=== Items listed in a dataset ===
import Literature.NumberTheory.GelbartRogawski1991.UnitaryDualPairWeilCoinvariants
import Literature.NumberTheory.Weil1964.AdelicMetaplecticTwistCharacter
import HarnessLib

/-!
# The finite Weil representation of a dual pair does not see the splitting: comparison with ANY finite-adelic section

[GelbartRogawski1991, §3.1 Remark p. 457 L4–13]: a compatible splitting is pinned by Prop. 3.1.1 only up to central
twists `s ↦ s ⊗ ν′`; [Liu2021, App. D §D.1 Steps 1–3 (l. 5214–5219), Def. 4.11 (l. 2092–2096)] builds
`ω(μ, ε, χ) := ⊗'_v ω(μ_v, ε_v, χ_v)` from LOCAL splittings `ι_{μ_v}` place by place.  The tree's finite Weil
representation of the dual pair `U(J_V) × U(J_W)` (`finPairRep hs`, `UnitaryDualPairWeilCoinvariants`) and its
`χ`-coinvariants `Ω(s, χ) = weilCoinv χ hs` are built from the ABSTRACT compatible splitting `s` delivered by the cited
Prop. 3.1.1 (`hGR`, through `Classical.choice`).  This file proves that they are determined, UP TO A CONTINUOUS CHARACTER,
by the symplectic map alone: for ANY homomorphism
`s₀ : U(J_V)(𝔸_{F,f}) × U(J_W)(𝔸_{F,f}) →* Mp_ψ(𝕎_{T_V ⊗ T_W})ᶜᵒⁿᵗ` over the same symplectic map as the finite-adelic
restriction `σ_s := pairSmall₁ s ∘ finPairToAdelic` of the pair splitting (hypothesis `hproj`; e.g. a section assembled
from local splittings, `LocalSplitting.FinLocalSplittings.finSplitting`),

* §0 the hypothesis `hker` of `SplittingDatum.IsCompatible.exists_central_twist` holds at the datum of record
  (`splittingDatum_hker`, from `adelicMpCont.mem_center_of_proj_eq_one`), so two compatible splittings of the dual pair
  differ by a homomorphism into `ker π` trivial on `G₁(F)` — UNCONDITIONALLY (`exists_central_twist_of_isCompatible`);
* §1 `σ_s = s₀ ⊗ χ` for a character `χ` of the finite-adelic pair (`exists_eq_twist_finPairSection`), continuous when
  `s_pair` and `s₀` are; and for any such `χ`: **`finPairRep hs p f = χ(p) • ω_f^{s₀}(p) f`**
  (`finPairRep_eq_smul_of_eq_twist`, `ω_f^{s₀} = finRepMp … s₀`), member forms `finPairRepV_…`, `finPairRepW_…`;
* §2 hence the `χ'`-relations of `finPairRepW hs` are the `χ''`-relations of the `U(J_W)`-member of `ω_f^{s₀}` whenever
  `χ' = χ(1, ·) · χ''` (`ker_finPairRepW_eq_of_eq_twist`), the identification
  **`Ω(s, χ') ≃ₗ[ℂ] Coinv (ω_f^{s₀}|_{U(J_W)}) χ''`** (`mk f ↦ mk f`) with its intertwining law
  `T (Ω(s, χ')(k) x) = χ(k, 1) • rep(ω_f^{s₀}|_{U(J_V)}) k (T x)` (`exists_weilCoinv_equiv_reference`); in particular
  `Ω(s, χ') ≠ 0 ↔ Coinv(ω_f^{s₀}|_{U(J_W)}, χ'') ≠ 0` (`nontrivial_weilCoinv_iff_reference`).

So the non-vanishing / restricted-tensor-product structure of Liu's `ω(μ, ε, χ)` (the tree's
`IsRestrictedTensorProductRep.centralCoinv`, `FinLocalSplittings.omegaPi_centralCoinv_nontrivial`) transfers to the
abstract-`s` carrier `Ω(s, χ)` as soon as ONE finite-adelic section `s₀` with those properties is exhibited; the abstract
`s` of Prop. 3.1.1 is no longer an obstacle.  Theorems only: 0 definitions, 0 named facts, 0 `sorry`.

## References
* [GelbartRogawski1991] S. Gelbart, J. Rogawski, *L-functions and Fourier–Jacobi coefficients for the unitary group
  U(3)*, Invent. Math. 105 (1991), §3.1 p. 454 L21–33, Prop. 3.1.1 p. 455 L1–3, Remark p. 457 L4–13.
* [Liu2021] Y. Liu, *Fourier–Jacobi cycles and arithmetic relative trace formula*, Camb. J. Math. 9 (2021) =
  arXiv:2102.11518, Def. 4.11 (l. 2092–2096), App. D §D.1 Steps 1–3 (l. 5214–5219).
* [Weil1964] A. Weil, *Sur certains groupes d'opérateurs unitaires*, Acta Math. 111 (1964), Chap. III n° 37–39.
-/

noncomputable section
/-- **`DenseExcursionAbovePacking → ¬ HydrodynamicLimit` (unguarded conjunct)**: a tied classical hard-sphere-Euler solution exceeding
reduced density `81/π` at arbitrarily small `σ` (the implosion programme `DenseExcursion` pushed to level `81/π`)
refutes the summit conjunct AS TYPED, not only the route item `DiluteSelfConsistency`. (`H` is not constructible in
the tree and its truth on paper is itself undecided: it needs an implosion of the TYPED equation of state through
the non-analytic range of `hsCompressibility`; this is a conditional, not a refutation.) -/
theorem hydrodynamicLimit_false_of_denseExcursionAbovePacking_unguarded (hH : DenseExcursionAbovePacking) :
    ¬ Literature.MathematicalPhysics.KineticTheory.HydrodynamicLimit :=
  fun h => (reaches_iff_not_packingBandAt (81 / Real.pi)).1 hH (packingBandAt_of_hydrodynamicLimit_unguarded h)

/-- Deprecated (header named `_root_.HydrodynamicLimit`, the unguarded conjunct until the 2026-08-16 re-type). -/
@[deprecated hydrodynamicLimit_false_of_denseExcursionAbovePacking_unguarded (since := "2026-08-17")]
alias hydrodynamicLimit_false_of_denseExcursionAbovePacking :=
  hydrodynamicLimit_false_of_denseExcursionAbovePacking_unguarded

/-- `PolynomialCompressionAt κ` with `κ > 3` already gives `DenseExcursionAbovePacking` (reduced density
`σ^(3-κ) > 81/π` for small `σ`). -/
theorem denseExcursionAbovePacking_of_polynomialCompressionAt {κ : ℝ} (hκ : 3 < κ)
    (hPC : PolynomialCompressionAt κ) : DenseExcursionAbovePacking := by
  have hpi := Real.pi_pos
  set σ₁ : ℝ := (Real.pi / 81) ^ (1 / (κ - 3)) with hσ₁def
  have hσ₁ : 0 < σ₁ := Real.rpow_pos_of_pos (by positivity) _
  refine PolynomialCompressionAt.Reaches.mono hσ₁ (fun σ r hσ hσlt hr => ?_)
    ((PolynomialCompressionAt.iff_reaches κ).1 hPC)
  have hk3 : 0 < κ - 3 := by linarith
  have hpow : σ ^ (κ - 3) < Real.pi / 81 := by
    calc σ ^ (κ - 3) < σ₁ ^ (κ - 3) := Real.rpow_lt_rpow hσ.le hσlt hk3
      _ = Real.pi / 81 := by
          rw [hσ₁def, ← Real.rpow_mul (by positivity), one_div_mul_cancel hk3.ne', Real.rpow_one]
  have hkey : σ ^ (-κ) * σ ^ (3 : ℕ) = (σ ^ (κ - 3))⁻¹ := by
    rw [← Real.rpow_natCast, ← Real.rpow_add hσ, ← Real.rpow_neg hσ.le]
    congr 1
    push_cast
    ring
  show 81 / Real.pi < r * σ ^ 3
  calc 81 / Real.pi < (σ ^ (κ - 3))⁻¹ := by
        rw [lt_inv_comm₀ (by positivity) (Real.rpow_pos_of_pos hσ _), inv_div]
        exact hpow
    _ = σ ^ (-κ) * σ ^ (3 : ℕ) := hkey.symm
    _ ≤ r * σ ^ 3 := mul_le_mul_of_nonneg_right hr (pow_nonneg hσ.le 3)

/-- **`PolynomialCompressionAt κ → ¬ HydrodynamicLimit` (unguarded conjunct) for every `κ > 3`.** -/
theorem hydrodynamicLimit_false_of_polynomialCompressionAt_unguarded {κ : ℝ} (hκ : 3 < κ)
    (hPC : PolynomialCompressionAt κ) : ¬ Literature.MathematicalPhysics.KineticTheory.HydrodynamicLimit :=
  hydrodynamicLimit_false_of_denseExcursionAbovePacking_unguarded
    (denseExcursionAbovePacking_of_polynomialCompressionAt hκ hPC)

=== Exercise prompt ===
All lines above in which the word "hσ₁def" occurs should be identified and copied.

=== Output of the task ===
  set σ₁ : ℝ := (Real.pi / 81) ^ (1 / (κ - 3)) with hσ₁def
          rw [hσ₁def, ← Real.rpow_mul (by positivity), one_div_mul_cancel hk3.ne', Real.rpow_one]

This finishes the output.